One day I issued a query to find out the earliest date in the table, which looks like:
SELECT MAX(Date) FROM dbo.FactPerformance_History p
INNER JOIN dbo.DimTime t on p.TimeKey = t.TimeKey

I found the result was not returned immediately. So I checked the execution plan. I was quite surprised the execution plan showed two big tables FactPerformance_History and the DimTime were joined first then be aggregated for the max value.

It looks like query optimizer didn’t notice two tables were joined with two physical sorted columns.
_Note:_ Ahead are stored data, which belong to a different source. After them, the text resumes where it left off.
import Summits.ValiantsHypothesis.ValiantsHypothesis.Theorems.BarrierLeverDefinableEquationsBoolSumFourier

/-!
# Cruxes `BarrierLever.DefinableEquations` (8745) / `SingleSizeEquations` (8749) — LEADING FORMS:
# unitriangular substitutions keep the top weighted-homogeneous component

Generic lemmas (any variable type, coefficients in `ℂ`) for the "U-half" of the normal-form
programme (design memo `HWV-NORMAL-FORM-PLAN.md`, evidence #9 on stmt-ValiantsHypothesis-8749).
Fix a weight `W : σ → ℕ`.  A substitution `Φ` is UNITRIANGULAR for `W` if `Φ(x_v) = x_v + R_v` with
every monomial of `R_v` of weight `< W v`.  THEOREM (`weightedHomogeneousComponent_aeval_unitri`):
for such `Φ` and any `P` all of whose monomials have weight `≤ d`,

  `(P ∘ Φ)_d = P_d`   (weight-`d` components),

because `P ∘ Φ - P` only has monomials of weight strictly below the weight of some monomial of
`P` (`lower_aeval_unitri_sub`).  Applied in `…UnipotentInvariants.lean` to the group law of the
unitriangular group in matrix-entry coordinates (`s_kj ↦ s_kj + t_kj + Σ_{k<i<j} s_ki t_ij`, root
height `W(k,j) = j - k`), it shows that the top root-height component of `s ↦ E(T_s c)` is
`U`-invariant.  Also: the top component of a nonzero polynomial is nonzero
(`weightedHomogeneousComponent_top_ne_zero`), a nonzero polynomial in two blocks of variables has a
nonzero specialisation of the first block (`exists_aeval_const_ne_zero`), and coefficient
extraction from a Laurent-free identity in one parameter (`eq_zero_of_sum_pow_mul_eq_zero`).

Elementary commutative algebra; no definitions, no named facts.  References: [Burgisser2000] §2.1
(frame); [LandsbergGCT2017] §8 (highest weight vectors).
-/

-- layout Summits/ValiantsHypothesis/ValiantsHypothesis forces the duplicated namespace component
set_option linter.dupNamespace false

noncomputable section

open MvPolynomial

namespace Summit.ValiantsHypothesis.ValiantsHypothesis.Theorems.BarrierLever.IsobaricEquations

variable {σ : Type*} (W : σ → ℕ)

/-! ## §1 Monomials below a weight -/

/-- `Q * A` has all monomials of weight `< w₁ + w₂` if `Q` has all monomials of weight `< w₁` and
`A` all monomials of weight `≤ w₂`. [folklore] -/
theorem lower_mul_le {Q A : MvPolynomial σ ℂ} {w₁ w₂ : ℕ}
    (hQ : ∀ γ ∈ Q.support, Finsupp.weight W γ < w₁) (hA : ∀ γ ∈ A.support, Finsupp.weight W γ ≤ w₂) :
    ∀ γ ∈ (Q * A).support, Finsupp.weight W γ < w₁ + w₂ := by
  classical
  intro γ hγ
  obtain ⟨a, ha, b, hb, rfl⟩ := Finset.mem_add.mp (support_mul Q A hγ)
  rw [map_add]
  exact add_lt_add_of_lt_of_le (hQ a ha) (hA b hb)

/-- Symmetric form of `lower_mul_le`. [folklore] -/
theorem le_mul_lower {A Q : MvPolynomial σ ℂ} {w₁ w₂ : ℕ}
    (hA : ∀ γ ∈ A.support, Finsupp.weight W γ ≤ w₁) (hQ : ∀ γ ∈ Q.support, Finsupp.weight W γ < w₂) :
    ∀ γ ∈ (A * Q).support, Finsupp.weight W γ < w₁ + w₂ := by
  rw [mul_comm, add_comm]; exact lower_mul_le W hQ hA

/-- Sums stay below a weight. [folklore] -/
theorem lower_add {Q₁ Q₂ : MvPolynomial σ ℂ} {w : ℕ}
    (h₁ : ∀ γ ∈ Q₁.support, Finsupp.weight W γ < w) (h₂ : ∀ γ ∈ Q₂.support, Finsupp.weight W γ < w) :
    ∀ γ ∈ (Q₁ + Q₂).support, Finsupp.weight W γ < w := by
  classical
  intro γ hγ
  rcases Finset.mem_union.mp (support_add hγ) with h | h
  · exact h₁ γ h
  · exact h₂ γ h

/-- A polynomial with monomials of weight `< w`, plus one of weight `= w`... : if `Φ v = x_v + R_v`
with `R_v` below `W v`, then all monomials of `Φ v` have weight `≤ W v`. [folklore] -/
theorem le_of_X_add_lower {v : σ} {Rv : MvPolynomial σ ℂ}
    (hR : ∀ γ ∈ Rv.support, Finsupp.weight W γ < W v) :
    ∀ γ ∈ (X v + Rv).support, Finsupp.weight W γ ≤ W v := by
  classical
  intro γ hγ
  rcases Finset.mem_union.mp (support_add hγ) with h | h
  · rw [support_X, Finset.mem_singleton] at h
    rw [h, Finsupp.weight_single, smul_eq_mul, one_mul]
  · exact (hR γ h).le

/-! ## §2 Unitriangular substitutions -/

section unitri

variable {Φ : σ → MvPolynomial σ ℂ}
  (hΦ : ∀ v, ∀ γ ∈ (Φ v - X v).support, Finsupp.weight W γ < W v)
include hΦ

/-- Powers of one variable: `Φ(x_v)^b - x_v^b` lies below weight `b · W v`. [folklore] -/
theorem lower_aeval_unitri_X_pow (v : σ) :
    ∀ b : ℕ, ∀ γ ∈ (aeval Φ (X v ^ b : MvPolynomial σ ℂ) - (X v ^ b : MvPolynomial σ ℂ)).support,
      Finsupp.weight W γ < b * W v
  | 0 => by simp
  | b + 1 => by
    have hsplit : aeval Φ (X v ^ (b + 1) : MvPolynomial σ ℂ) - (X v ^ (b + 1) : MvPolynomial σ ℂ) =
        (aeval Φ (X v ^ b : MvPolynomial σ ℂ) - (X v ^ b : MvPolynomial σ ℂ)) * Φ v +
          (X v ^ b : MvPolynomial σ ℂ) * (Φ v - X v) := by
      rw [pow_succ, map_mul, aeval_X]; ring
    rw [hsplit, Nat.succ_mul]
    refine lower_add W (lower_mul_le W (lower_aeval_unitri_X_pow v b) ?_) (le_mul_lower W ?_ (hΦ v))
    · have h := le_of_X_add_lower W (hΦ v)
      rwa [add_sub_cancel] at h
    · intro γ hγ
      classical
      rw [support_X_pow, Finset.mem_singleton] at hγ
      rw [hγ, Finsupp.weight_single, smul_eq_mul]

/-- Monomials: `Φ(x^α) - x^α` lies below the weight of `α`. [folklore] -/
theorem lower_aeval_unitri_monomial (α : σ →₀ ℕ) :
    ∀ γ ∈ (aeval Φ (monomial α (1 : ℂ)) - monomial α 1).support,
      Finsupp.weight W γ < Finsupp.weight W α := by
  classical
  induction α using Finsupp.induction with
  | zero => simp
  | single_add v b α' hv hb ih =>
    have hsplit : aeval Φ (monomial (Finsupp.single v b + α') (1 : ℂ)) -
        monomial (Finsupp.single v b + α') (1 : ℂ) =
        (aeval Φ (X v ^ b : MvPolynomial σ ℂ) - (X v ^ b : MvPolynomial σ ℂ)) *
            aeval Φ (monomial α' (1 : ℂ)) +
          (X v ^ b : MvPolynomial σ ℂ) * (aeval Φ (monomial α' (1 : ℂ)) - monomial α' (1 : ℂ)) := by
      rw [monomial_single_add, map_mul]; ring
    rw [hsplit, map_add, Finsupp.weight_single, smul_eq_mul]
    refine lower_add W (lower_mul_le W (lower_aeval_unitri_X_pow W hΦ v b) ?_) (le_mul_lower W ?_ ih)
    · -- monomials of `Φ(x^{α'})` have weight `≤ weight α'`
      intro γ hγ
      by_cases hγ' : γ ∈ (aeval Φ (monomial α' (1 : ℂ)) - monomial α' 1).support
      · exact (ih γ hγ').le
      · -- then `γ = α'`
        have hco : coeff γ (aeval Φ (monomial α' (1 : ℂ)) - monomial α' 1) = 0 :=
          notMem_support_iff.mp hγ'
        rw [coeff_sub, sub_eq_zero] at hco
        have hne : coeff γ (monomial α' (1 : ℂ)) ≠ 0 := by rw [← hco]; exact mem_support_iff.mp hγ
        rw [coeff_monomial] at hne
        by_cases h : α' = γ
        · rw [h]
        · rw [if_neg h] at hne; exact absurd rfl hne
    · intro γ hγ
      rw [support_X_pow, Finset.mem_singleton] at hγ
      rw [hγ, Finsupp.weight_single, smul_eq_mul]

/-- **`P ∘ Φ - P` lies strictly below `P`**: every monomial of `aeval Φ P - P` has weight less than
the weight of some monomial of `P`. [folklore] -/
theorem lower_aeval_unitri_sub (P : MvPolynomial σ ℂ) :
    ∀ γ ∈ (aeval Φ P - P).support, ∃ α ∈ P.support, Finsupp.weight W γ < Finsupp.weight W α := by
  classical
  intro γ hγ
  have hsum : aeval Φ P - P =
      ∑ α ∈ P.support, C (coeff α P) * (aeval Φ (monomial α (1 : ℂ)) - monomial α (1 : ℂ)) := by
    have h1 : ∀ α : σ →₀ ℕ, C (coeff α P) * (aeval Φ (monomial α (1 : ℂ)) - monomial α (1 : ℂ)) =
        aeval Φ (monomial α (coeff α P)) - monomial α (coeff α P) := fun α => by
      rw [mul_sub, C_mul_monomial, mul_one, show C (coeff α P) * aeval Φ (monomial α (1 : ℂ)) =
        aeval Φ (C (coeff α P) * monomial α 1) by rw [map_mul, algHom_C, algebraMap_eq], C_mul_monomial,
        mul_one]
    simp_rw [h1]
    rw [Finset.sum_sub_distrib, ← map_sum, ← P.as_sum]
  rw [hsum] at hγ
  obtain ⟨α, hα, hγα⟩ := Finset.mem_biUnion.mp (support_sum hγ)
  refine ⟨α, hα, lower_aeval_unitri_monomial W hΦ α γ ?_⟩
  rw [C_mul'] at hγα
  exact support_smul hγα

/-- **Unitriangular substitutions keep the top weighted-homogeneous component**: if every monomial
of `P` has weight `≤ d`, then `(P ∘ Φ)_d = P_d`. [folklore] -/
theorem weightedHomogeneousComponent_aeval_unitri (P : MvPolynomial σ ℂ) (d : ℕ)
    (hd : ∀ α ∈ P.support, Finsupp.weight W α ≤ d) :
    weightedHomogeneousComponent W d (aeval Φ P) = weightedHomogeneousComponent W d P := by
  classical
  have hsplit : aeval Φ P = P + (aeval Φ P - P) := by ring
  rw [hsplit, map_add, add_eq_left]
  refine weightedHomogeneousComponent_eq_zero' d _ fun γ hγ => ?_
  obtain ⟨α, hα, hlt⟩ := lower_aeval_unitri_sub W hΦ P γ hγ
  exact (lt_of_lt_of_le hlt (hd α hα)).ne

end unitri

/-! ## §3 Top components, specialisations, coefficient extraction -/

/-- The weighted total degree bounds the weight of every monomial (restated). [folklore] -/
theorem weight_le_weightedTotalDegree {P : MvPolynomial σ ℂ} {α : σ →₀ ℕ} (hα : α ∈ P.support) :
    Finsupp.weight W α ≤ weightedTotalDegree W P :=
  le_weightedTotalDegree W hα

/-- **The top component of a nonzero polynomial is nonzero.** [folklore] -/
theorem weightedHomogeneousComponent_top_ne_zero {P : MvPolynomial σ ℂ} (hP : P ≠ 0) :
    weightedHomogeneousComponent W (weightedTotalDegree W P) P ≠ 0 := by
  classical
  have hne : P.support.Nonempty := Finset.nonempty_iff_ne_empty.2 (support_eq_empty.not.2 hP)
  obtain ⟨α, hα, hsup⟩ := Finset.exists_mem_eq_sup P.support hne (fun α => Finsupp.weight W α)
  have hdeg : weightedTotalDegree W P = Finsupp.weight W α := by
    rw [weightedTotalDegree]; exact hsup
  intro h
  have hco := congrArg (coeff α) h
  rw [coeff_weightedHomogeneousComponent, if_pos hdeg.symm, coeff_zero] at hco
  exact (mem_support_iff.mp hα) hco

/-- **A nonzero polynomial in two blocks of variables has a nonzero specialisation of the first
block** (over an infinite field). [folklore] -/
theorem exists_aeval_const_ne_zero {S ι : Type*} {P : MvPolynomial (S ⊕ ι) ℂ} (hP : P ≠ 0) :
    ∃ s₀ : S → ℂ, aeval (Sum.elim (fun p => C (s₀ p)) X : S ⊕ ι → MvPolynomial ι ℂ) P ≠ 0 := by
  by_contra hall
  push Not at hall
  apply hP
  refine MvPolynomial.funext fun x => ?_
  rw [map_zero]
  have h := hall (x ∘ Sum.inl)
  have hpt : (fun v => eval (x ∘ Sum.inr) ((Sum.elim (fun p => C ((x ∘ Sum.inl) p)) X :
      S ⊕ ι → MvPolynomial ι ℂ) v)) = x := by
    funext v
    rcases v with p | m
    · simp
    · simp
  have hev : eval (x ∘ Sum.inr) (aeval (Sum.elim (fun p => C ((x ∘ Sum.inl) p)) X :
      S ⊕ ι → MvPolynomial ι ℂ) P) = eval x P := by
    rw [BoolSumComponents.eval_aeval_eq, hpt]
  rw [← hev, h, map_zero]

/-- **Coefficient extraction in one parameter**: if `Σ_{J ≤ D} τ^J a_J = 0` for every `τ ≠ 0`,
then all `a_J = 0`. [folklore] -/
theorem eq_zero_of_sum_pow_mul_eq_zero (a : ℕ → ℂ) (D : ℕ)
    (h : ∀ τ : ℂ, τ ≠ 0 → ∑ J ∈ Finset.range (D + 1), τ ^ J * a J = 0) :
    ∀ J ∈ Finset.range (D + 1), a J = 0 := by
  set P : Polynomial ℂ := ∑ J ∈ Finset.range (D + 1), Polynomial.C (a J) * Polynomial.X ^ J with hP
  have hroots : Set.Infinite {x : ℂ | P.IsRoot x} := by
    refine Set.Infinite.mono (s := {x : ℂ | x ≠ 0}) (fun τ hτ => ?_) ?_
    · simp only [Set.mem_setOf_eq, Polynomial.IsRoot.def, hP, Polynomial.eval_finsetSum,
        Polynomial.eval_mul, Polynomial.eval_C, Polynomial.eval_pow, Polynomial.eval_X]
      rw [← h τ hτ]
      exact Finset.sum_congr rfl fun J _ => mul_comm _ _
    · exact (Set.finite_singleton (0 : ℂ)).infinite_compl |>.mono fun x hx => hx
  have hP0 : P = 0 := Polynomial.eq_zero_of_infinite_isRoot P hroots
  intro J hJ
  have hco := congrArg (fun Q => Polynomial.coeff Q J) hP0
  simp only [hP, Polynomial.finsetSum_coeff, Polynomial.coeff_C_mul_X_pow, Polynomial.coeff_zero] at hco
  rw [Finset.sum_eq_single J, if_pos rfl] at hco
  · exact hco
  · intro J' _ hJ'; rw [if_neg (Ne.symm hJ')]
  · intro hJn; exact absurd hJ hJn

end Summit.ValiantsHypothesis.ValiantsHypothesis.Theorems.BarrierLever.IsobaricEquations

end
/-- **AT A POINT OF `supp 𝒦_{i₀}`**: a principal-centre chart of `𝒦_{i₀}` through `v`, inside any given `G`-stable open, on which every OTHER member of a
disjointly-supported family of principal centres is TRIVIAL. [OURS · L1 W4.5c] -/
theorem exists_chart_at_support [Finite G] (M : GameFrame.GModel p q G ρ g₀) (𝒦 : ι → ReesFiltration M.V) {d : ℕ} (hd : 0 < d)
    (hprin : ∀ i, IsPrincipalCentre p M.act g₀ (𝒦 i) d)
    (hdisj : Pairwise fun i j => Disjoint (((𝒦 i).ideal d).support : Set M.V) ((𝒦 j).ideal d).support)
    {i₀ : ι} {v : M.V} (hvs : v ∈ ((𝒦 i₀).ideal d).support) {U₀ : M.V.Opens} (hU₀ : ∀ g : G, (M.act.aut g).hom ⁻¹ᵁ U₀ = U₀) (hvU₀ : v ∈ U₀) :
    ∃ O : M.act.StableAffineOpens, v ∈ O.1 ∧ O.1 ≤ U₀ ∧ IsPrincipalCentreChart p M.act g₀ (𝒦 i₀) d O ∧
      ∀ (hO : IsAffineOpen O.1) (j : ι), (∀ n, ((𝒦 j).filtration ⟨O.1, hO⟩).ideal n = ⊤) ∨
        ∀ n, ((𝒦 j).filtration ⟨O.1, hO⟩).ideal n = ((𝒦 i₀).filtration ⟨O.1, hO⟩).ideal n := by
  -- the chart of `𝒦 i₀` at `v` is principal: an idle chart misses the support
  obtain ⟨O, hvO, hO | hO⟩ := (hprin i₀).2.2 v
  swap
  · exact absurd hvs (Set.disjoint_left.mp
      (disjoint_support_of_ideal_eq_top hO.1.1 (by rw [← ReesFiltration.filtration_ideal]; exact hO.2 d)) hvO)
  -- shrink into `U₀ ∩ (off the other supports)`
  obtain ⟨U, hUmem, hUG⟩ := exists_stable_open_off M 𝒦 d (fun i g => (hprin i).2.1 g d) {j | j ≠ i₀}
  have hvU : v ∈ U := (hUmem v).mpr fun j hj hvj => Set.disjoint_left.mp (hdisj hj) hvj hvs
  obtain ⟨O'', hvO'', -, hO''U, -, hO''⟩ := exists_isPrincipalCentreChart_le hO hvO hvs (U ⊓ U₀)
    (fun g => by change (M.act.aut g).hom ⁻¹ᵁ U ⊓ (M.act.aut g).hom ⁻¹ᵁ U₀ = U ⊓ U₀; rw [hUG g, hU₀ g]) ⟨hvU, hvU₀⟩
  refine ⟨O'', hvO'', fun x hx => (hO''U hx).2, hO'', fun hOa j => ?_⟩
  by_cases hj : j = i₀
  · subst hj
    exact Or.inr fun n => rfl
  · refine Or.inl (filtration_eq_top_of_disjoint (𝒦 j) hd ⟨O''.1, hOa⟩ ?_)
    rw [Set.disjoint_left]
    intro x hx hxj
    exact (hUmem x).mp (hO''U hx).1 j hj hxj

/-- **OFF ALL SUPPORTS**: a node chart through `v` on which every member is TRIVIAL. [OURS · L1 W4.5c] -/
theorem exists_chart_off_support [Finite G] (M : GameFrame.GModel p q G ρ g₀) (𝒦 : ι → ReesFiltration M.V) {d : ℕ} (hd : 0 < d)
    (hGst : ∀ (i : ι) (g : G), ((𝒦 i).ideal d).comap (M.act.aut g).hom = (𝒦 i).ideal d)
    {v : M.V} (hv : ∀ i, v ∉ (((𝒦 i).ideal d).support : Set M.V)) :
    ∃ O : M.act.StableAffineOpens, v ∈ O.1 ∧ ∃ hn : IsNodeChart p M.act g₀ O, ∀ (j : ι) (n : ℕ), ((𝒦 j).filtration ⟨O.1, hn.1⟩).ideal n = ⊤ := by
  obtain ⟨O, hvO, hn⟩ := M.atlas v
  obtain ⟨U, hUmem, hUG⟩ := exists_stable_open_off M 𝒦 d hGst Set.univ
  have hvU : v ∈ U := (hUmem v).mpr fun j _ => hv j
  obtain ⟨O'', hvO'', -, hO''U, hn''⟩ := exists_isNodeChart_le hn hvO U hUG hvU
  refine ⟨O'', hvO'', hn'', fun j n => filtration_eq_top_of_disjoint (𝒦 j) hd ⟨O''.1, hn''.1⟩ ?_ n⟩
  rw [Set.disjoint_left]
  intro x hx hxj
  exact (hUmem x).mp (hO''U hx) j (Set.mem_univ j) hxj

/-- ★ **A DISJOINTLY-SUPPORTED FINITE FAMILY OF PRINCIPAL CENTRES GLUES TO ONE PRINCIPAL CENTRE** `⨅ᵢ 𝒦ᵢ` (same Veronese degree `d`).
[OURS · L1 W4.5c] -/
theorem isPrincipalCentre_infRees_of_disjoint [Finite G] (M : GameFrame.GModel p q G ρ g₀) (𝒦 : ι → ReesFiltration M.V) {d : ℕ} (hd : 0 < d)
    (hprin : ∀ i, IsPrincipalCentre p M.act g₀ (𝒦 i) d)
    (hdisj : Pairwise fun i j => Disjoint (((𝒦 i).ideal d).support : Set M.V) ((𝒦 j).ideal d).support) :
    IsPrincipalCentre p M.act g₀ (infRees 𝒦) d := by
  have hGst : ∀ (i : ι) (g : G) (n : ℕ), ((𝒦 i).ideal n).comap (M.act.aut g).hom = (𝒦 i).ideal n := fun i g n => (hprin i).2.1 g n
  refine isPrincipalCentre_infRees (ρ := M.act) (g₀ := g₀) 𝒦 hd hGst fun v => ?_
  by_cases h : ∃ i₀, v ∈ (((𝒦 i₀).ideal d).support : Set M.V)
  · obtain ⟨i₀, hvs⟩ := h
    obtain ⟨O, hvO, -, hO, hj⟩ := exists_chart_at_support M 𝒦 hd hprin hdisj hvs (U₀ := ⊤) (fun g => Opens.map_top _) trivial
    exact ⟨O, hvO, Or.inl ⟨i₀, hO, hj⟩⟩
  · have h' : ∀ i, v ∉ (((𝒦 i).ideal d).support : Set M.V) := fun i hi => h ⟨i, hi⟩
    obtain ⟨O, hvO, hn, hj⟩ := exists_chart_off_support M 𝒦 hd (fun i g => hGst i g d) h'
    exact ⟨O, hvO, Or.inr ⟨hn, hj⟩⟩

/-- ★ **EVERY BAD POINT OF A KILL-OPEN OF A MEMBER LIES IN A PRINCIPAL-CENTRE CHART OF THE GLUED CENTRE** (G1: a bad point of a principal chart lies
in the support; then shrink off the other supports). [OURS · L1 W4.5c] -/
theorem badLocus_inter_subset_principalKillOpen_infRees [Finite G] (hp : p.Prime) (hG : ∀ g : G, g ∈ Subgroup.zpowers g₀)
    (M : GameFrame.GModel p q G ρ g₀) (hB : M.HasNoetherianBase) (𝒦 : ι → ReesFiltration M.V) {d : ℕ} (hd : 0 < d)
    (hprin : ∀ i, IsPrincipalCentre p M.act g₀ (𝒦 i) d)
    (hdisj : Pairwise fun i j => Disjoint (((𝒦 i).ideal d).support : Set M.V) ((𝒦 j).ideal d).support) (i₀ : ι) :
    M.badLocus ∩ M.principalKillOpen (𝒦 i₀) d ⊆ M.principalKillOpen (infRees 𝒦) d := by
  rintro v ⟨hv, hvi⟩
  obtain ⟨O, hvO'⟩ := Set.mem_iUnion.mp hvi
  obtain ⟨hO, hvO⟩ := Set.mem_iUnion.mp hvO'
  have hvs : v ∈ (((𝒦 i₀).ideal d).support : Set M.V) := g1 hp q G ρ g₀ hG M (𝒦 i₀) d O hB hO v hvO hv
  obtain ⟨O'', hvO'', -, hO'', hj⟩ := exists_chart_at_support M 𝒦 hd hprin hdisj hvs (U₀ := ⊤) (fun g => Opens.map_top _) trivial
  exact Set.mem_iUnion.mpr ⟨O'', Set.mem_iUnion.mpr ⟨isPrincipalCentreChart_infRees (ρ := M.act) (g₀ := g₀) 𝒦 i₀ hO'' hj, hvO''⟩⟩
It decided to start the aggregation after the entire merge join was finished. Actually the query only needs the first match record with the two tables merged reversely.

Anyway, the query optimizer didn’t do it. So I can only rewrote the query:
SELECT Date FROM (SELECT MAX(TimeKey) AS TimeKey FROM Array.[FactDevicePerformance_History]) AS p
INNER JOIN ETL.DimTime t on p.TimeKey = t.TimeKey

Two execution plans here:

First query

query 1

Second query

It took 12 seconds to return with the result the first query, but only 6ms the new one.

OK. I agree semantics of the two queries are not exact the same. But if query optimizer can make the merge and stream aggregate run in asynchronously, then I believe the execution time of two plan above will be same.